*** Source data Section Begins ***

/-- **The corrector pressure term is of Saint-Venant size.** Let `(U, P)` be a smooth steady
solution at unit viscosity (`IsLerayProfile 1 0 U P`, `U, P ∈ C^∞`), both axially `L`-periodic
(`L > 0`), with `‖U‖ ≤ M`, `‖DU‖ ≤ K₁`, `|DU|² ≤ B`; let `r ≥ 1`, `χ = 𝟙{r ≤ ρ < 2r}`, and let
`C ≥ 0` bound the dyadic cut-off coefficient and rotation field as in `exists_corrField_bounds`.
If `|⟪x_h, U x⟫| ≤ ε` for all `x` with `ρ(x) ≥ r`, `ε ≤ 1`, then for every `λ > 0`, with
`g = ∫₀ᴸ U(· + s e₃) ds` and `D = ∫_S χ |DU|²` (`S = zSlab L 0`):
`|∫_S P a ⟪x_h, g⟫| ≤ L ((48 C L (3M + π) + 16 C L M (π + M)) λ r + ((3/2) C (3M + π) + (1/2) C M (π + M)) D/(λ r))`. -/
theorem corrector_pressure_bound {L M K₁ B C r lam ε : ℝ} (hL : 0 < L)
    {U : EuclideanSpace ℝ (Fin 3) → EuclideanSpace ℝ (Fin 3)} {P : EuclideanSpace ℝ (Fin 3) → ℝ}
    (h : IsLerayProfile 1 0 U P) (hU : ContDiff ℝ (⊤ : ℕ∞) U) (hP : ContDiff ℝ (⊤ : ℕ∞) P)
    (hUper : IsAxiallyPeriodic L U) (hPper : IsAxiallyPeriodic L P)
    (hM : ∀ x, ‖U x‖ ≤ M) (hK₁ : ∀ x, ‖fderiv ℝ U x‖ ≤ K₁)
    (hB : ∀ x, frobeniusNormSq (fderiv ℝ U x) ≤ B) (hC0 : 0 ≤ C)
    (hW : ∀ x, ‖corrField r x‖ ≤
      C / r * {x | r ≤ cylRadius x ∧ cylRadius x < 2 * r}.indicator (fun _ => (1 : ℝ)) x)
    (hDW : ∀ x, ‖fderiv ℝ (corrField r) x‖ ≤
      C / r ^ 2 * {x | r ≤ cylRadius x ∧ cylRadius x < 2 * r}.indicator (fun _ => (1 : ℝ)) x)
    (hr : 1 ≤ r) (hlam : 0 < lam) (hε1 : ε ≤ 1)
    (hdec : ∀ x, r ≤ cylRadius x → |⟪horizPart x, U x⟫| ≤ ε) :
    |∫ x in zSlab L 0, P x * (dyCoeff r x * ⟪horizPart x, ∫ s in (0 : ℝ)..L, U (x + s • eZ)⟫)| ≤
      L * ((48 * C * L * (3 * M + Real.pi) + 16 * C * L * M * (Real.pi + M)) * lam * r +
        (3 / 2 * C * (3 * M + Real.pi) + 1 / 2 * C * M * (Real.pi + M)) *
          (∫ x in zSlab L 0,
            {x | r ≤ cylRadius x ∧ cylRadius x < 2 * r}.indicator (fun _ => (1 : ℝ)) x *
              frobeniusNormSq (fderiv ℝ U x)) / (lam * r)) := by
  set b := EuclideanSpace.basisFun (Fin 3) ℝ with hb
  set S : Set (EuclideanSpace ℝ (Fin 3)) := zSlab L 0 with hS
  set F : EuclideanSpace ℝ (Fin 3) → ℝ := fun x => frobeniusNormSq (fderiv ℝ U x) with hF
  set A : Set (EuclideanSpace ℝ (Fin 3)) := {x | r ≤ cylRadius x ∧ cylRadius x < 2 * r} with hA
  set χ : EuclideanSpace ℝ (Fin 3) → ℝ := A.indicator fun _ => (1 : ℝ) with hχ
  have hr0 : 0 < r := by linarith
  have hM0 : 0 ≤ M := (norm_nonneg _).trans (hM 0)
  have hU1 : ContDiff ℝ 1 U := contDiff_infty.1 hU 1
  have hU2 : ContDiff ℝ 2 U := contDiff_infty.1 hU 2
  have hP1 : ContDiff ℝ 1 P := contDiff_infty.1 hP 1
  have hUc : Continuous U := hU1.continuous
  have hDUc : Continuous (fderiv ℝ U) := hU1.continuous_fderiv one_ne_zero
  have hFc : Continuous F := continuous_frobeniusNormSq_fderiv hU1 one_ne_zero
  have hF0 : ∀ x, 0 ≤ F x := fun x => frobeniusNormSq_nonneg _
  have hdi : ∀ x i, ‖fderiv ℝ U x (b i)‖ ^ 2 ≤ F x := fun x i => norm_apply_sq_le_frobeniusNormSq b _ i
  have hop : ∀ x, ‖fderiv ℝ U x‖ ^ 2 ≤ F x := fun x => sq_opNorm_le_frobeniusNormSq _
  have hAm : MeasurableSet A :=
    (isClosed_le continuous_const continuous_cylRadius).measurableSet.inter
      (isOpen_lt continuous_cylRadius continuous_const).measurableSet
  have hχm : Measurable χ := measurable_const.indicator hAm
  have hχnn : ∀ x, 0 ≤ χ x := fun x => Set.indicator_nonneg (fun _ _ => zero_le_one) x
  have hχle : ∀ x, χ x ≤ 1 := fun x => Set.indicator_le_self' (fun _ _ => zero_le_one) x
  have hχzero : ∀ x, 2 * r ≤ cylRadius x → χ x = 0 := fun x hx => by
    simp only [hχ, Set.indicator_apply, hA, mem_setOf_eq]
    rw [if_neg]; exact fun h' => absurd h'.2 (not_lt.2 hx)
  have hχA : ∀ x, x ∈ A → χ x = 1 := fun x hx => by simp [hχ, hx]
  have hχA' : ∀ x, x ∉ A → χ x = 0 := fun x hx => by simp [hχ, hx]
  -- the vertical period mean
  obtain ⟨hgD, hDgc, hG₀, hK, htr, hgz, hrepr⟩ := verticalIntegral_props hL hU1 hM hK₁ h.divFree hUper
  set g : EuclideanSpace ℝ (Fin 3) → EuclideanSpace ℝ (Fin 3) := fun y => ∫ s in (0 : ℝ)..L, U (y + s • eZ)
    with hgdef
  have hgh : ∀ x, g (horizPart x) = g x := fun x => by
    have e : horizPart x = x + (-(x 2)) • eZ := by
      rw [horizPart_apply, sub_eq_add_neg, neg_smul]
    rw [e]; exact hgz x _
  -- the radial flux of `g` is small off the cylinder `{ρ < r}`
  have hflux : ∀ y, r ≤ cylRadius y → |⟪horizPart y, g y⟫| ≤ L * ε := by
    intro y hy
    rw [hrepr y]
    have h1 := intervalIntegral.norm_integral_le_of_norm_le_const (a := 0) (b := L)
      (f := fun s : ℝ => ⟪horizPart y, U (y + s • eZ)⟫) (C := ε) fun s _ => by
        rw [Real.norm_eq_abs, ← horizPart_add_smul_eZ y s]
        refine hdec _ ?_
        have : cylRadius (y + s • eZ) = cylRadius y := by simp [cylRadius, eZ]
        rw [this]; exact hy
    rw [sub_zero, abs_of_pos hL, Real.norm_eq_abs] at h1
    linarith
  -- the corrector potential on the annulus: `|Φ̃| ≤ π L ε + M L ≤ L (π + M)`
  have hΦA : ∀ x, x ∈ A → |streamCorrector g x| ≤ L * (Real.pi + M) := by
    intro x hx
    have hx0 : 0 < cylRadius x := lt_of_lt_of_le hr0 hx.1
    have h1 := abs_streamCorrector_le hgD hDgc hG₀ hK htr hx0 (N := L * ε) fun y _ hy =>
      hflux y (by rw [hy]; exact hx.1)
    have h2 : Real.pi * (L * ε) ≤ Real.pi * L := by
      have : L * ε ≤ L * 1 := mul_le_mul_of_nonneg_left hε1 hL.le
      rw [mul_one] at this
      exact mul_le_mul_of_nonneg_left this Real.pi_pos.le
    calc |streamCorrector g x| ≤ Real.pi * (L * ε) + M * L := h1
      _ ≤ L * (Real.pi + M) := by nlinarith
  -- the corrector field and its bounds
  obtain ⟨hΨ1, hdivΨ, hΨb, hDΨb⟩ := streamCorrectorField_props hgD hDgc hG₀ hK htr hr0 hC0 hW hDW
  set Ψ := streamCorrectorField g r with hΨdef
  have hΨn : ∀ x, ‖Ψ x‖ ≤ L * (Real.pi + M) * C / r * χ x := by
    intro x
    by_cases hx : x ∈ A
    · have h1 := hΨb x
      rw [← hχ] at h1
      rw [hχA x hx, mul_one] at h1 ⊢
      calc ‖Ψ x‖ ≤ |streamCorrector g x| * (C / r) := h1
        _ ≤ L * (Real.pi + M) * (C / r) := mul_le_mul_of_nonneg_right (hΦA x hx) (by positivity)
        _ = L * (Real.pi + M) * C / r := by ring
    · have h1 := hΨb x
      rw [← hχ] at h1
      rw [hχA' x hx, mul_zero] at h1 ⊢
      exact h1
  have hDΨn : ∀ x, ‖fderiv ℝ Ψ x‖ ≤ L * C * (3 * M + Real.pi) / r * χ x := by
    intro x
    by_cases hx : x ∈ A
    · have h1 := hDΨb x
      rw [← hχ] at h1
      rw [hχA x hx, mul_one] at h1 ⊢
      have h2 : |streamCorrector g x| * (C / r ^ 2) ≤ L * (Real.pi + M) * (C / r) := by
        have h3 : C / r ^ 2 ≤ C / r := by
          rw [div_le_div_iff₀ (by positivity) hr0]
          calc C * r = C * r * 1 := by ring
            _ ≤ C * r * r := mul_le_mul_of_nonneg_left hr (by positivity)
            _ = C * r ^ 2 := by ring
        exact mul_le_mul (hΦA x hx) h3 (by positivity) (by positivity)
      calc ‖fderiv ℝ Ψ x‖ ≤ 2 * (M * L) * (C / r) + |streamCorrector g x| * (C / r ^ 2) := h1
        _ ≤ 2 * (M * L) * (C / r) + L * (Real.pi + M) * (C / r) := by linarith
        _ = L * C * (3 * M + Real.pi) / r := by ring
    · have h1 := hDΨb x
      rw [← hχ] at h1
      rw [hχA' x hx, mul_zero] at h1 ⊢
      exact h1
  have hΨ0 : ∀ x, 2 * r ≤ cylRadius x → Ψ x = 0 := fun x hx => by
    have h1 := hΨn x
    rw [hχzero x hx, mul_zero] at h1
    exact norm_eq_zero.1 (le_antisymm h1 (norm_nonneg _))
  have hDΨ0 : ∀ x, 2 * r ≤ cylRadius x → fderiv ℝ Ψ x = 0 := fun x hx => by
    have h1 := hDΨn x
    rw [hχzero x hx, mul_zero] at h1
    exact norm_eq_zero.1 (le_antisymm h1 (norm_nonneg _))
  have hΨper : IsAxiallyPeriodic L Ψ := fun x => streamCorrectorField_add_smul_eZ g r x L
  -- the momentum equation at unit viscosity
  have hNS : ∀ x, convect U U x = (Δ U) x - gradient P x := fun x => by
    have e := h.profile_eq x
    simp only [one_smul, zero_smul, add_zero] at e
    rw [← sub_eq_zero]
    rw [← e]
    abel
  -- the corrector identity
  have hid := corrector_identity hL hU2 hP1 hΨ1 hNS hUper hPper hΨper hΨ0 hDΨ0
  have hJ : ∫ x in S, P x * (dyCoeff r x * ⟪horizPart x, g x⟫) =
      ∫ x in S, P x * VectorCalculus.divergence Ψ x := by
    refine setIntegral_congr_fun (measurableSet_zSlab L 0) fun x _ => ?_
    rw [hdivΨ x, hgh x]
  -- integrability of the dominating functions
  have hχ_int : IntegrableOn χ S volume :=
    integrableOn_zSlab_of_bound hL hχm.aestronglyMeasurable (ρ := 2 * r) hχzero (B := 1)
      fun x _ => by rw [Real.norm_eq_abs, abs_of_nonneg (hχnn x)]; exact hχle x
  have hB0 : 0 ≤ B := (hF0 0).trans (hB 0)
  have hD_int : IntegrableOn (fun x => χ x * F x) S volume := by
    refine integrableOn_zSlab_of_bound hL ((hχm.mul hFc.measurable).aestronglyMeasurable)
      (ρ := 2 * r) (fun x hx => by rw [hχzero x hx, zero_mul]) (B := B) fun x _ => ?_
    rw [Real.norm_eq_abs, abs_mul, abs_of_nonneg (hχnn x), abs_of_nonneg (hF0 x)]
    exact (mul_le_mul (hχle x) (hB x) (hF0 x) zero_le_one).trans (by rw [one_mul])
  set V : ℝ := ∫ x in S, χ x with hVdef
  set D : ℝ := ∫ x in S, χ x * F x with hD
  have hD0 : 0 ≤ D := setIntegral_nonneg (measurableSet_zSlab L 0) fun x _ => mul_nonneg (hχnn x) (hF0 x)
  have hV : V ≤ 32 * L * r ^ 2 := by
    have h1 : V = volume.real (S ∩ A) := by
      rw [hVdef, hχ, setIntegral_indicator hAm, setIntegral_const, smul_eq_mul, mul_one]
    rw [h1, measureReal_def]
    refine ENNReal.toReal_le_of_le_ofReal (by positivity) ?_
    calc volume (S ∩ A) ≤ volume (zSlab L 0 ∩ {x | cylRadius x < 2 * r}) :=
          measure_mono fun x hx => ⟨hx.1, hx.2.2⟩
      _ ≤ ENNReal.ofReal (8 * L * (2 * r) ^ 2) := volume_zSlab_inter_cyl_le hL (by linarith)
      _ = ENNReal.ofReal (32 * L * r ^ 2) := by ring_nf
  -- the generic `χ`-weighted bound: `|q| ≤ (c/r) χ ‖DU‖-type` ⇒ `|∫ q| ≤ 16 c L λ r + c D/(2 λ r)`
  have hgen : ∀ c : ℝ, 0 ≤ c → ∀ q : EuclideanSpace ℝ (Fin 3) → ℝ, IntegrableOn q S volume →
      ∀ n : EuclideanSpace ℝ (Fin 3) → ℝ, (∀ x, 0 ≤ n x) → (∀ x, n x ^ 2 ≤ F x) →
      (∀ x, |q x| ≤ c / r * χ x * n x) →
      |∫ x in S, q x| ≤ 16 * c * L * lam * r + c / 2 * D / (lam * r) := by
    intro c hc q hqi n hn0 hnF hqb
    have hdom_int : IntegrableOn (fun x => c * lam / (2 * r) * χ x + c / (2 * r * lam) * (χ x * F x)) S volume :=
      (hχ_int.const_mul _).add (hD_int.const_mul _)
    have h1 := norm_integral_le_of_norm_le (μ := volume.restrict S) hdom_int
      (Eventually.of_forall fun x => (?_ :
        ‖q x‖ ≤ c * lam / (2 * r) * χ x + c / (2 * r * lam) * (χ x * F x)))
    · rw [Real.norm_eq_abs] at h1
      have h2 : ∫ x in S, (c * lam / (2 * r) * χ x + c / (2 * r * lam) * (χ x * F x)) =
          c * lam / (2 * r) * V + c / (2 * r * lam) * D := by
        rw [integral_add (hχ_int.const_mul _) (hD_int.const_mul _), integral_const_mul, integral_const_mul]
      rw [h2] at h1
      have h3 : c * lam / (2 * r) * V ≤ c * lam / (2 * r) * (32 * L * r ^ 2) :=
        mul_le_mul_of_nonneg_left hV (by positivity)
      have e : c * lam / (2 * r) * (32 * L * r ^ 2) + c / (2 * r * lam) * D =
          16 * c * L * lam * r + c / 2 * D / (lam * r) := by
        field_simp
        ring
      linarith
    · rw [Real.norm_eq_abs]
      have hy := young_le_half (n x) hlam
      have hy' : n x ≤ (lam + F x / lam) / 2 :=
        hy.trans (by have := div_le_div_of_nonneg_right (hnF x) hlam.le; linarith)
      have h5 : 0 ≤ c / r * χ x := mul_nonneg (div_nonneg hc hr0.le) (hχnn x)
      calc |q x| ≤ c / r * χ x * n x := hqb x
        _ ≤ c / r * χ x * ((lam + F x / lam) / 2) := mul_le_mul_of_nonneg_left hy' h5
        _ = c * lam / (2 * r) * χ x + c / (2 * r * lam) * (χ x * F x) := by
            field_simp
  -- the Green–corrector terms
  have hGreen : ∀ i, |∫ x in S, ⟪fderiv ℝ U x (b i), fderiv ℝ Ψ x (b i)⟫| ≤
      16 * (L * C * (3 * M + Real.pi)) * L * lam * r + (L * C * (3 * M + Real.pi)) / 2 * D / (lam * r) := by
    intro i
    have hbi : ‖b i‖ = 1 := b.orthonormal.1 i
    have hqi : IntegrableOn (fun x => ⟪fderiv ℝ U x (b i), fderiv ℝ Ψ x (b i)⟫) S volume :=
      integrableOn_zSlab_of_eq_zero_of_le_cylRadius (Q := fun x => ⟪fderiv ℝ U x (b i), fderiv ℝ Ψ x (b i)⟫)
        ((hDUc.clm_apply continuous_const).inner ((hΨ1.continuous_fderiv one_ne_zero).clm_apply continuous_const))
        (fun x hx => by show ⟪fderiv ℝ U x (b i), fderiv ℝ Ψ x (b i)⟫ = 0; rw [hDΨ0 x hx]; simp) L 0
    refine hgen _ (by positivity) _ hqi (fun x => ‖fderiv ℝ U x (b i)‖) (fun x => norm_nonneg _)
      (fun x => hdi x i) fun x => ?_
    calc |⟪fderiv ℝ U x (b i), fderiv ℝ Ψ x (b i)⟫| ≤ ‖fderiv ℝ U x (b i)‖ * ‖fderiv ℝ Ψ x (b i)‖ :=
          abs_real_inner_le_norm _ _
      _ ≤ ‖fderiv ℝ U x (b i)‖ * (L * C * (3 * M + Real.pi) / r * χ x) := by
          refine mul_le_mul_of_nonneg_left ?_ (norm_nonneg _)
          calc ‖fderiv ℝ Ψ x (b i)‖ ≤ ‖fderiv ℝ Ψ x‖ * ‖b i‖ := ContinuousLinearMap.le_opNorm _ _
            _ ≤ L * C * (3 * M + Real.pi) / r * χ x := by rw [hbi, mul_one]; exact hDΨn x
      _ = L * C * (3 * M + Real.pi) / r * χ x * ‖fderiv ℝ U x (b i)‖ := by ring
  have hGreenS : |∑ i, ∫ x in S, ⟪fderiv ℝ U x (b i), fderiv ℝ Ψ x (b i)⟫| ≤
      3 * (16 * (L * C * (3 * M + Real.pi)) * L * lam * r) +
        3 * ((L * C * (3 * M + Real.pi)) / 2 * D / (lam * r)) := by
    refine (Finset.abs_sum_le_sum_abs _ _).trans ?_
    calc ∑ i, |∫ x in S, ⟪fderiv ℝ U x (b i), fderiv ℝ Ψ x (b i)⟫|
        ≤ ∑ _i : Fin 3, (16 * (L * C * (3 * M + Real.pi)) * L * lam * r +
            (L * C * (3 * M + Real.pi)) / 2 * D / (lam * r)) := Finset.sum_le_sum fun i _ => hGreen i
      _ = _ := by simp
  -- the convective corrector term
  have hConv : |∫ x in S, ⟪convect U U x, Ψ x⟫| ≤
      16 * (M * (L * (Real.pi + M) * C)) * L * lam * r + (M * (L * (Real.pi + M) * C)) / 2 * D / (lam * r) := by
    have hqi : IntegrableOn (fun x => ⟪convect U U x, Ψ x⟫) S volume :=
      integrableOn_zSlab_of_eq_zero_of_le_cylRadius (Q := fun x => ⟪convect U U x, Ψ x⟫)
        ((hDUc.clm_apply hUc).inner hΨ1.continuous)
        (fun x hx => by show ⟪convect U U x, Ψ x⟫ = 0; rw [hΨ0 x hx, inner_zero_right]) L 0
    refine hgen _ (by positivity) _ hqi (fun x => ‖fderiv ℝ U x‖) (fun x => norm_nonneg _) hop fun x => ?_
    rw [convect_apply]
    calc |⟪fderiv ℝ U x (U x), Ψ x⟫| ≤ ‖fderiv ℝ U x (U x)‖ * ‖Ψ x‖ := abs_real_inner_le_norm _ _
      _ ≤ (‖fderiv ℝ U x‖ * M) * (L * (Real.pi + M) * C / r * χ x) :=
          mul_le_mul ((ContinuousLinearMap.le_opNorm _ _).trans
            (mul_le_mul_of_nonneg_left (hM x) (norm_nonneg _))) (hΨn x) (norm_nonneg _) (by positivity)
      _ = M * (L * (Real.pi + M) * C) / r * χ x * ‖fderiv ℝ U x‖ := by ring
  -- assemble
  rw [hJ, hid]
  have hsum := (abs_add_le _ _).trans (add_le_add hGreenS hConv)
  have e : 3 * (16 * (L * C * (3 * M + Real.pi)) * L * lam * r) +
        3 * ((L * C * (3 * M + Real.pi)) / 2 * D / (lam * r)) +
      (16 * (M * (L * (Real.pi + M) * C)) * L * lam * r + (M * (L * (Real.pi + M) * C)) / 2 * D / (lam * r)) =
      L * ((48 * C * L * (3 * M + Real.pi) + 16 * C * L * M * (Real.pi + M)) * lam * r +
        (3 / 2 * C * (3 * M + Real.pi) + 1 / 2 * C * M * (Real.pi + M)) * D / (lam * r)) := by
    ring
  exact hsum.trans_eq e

*** Source data Section Ends ***

*Work item*: In the listing above, transcribe exactly everything from the line containing "rw [convect_apply]" down to the line containing "mul_le_mul ((ContinuousLinearMap.le_opNorm _", including both and nothing more.

*Answer to this problem*:
    rw [convect_apply]
    calc |⟪fderiv ℝ U x (U x), Ψ x⟫| ≤ ‖fderiv ℝ U x (U x)‖ * ‖Ψ x‖ := abs_real_inner_le_norm _ _
      _ ≤ (‖fderiv ℝ U x‖ * M) * (L * (Real.pi + M) * C / r * χ x) :=
          mul_le_mul ((ContinuousLinearMap.le_opNorm _ _).trans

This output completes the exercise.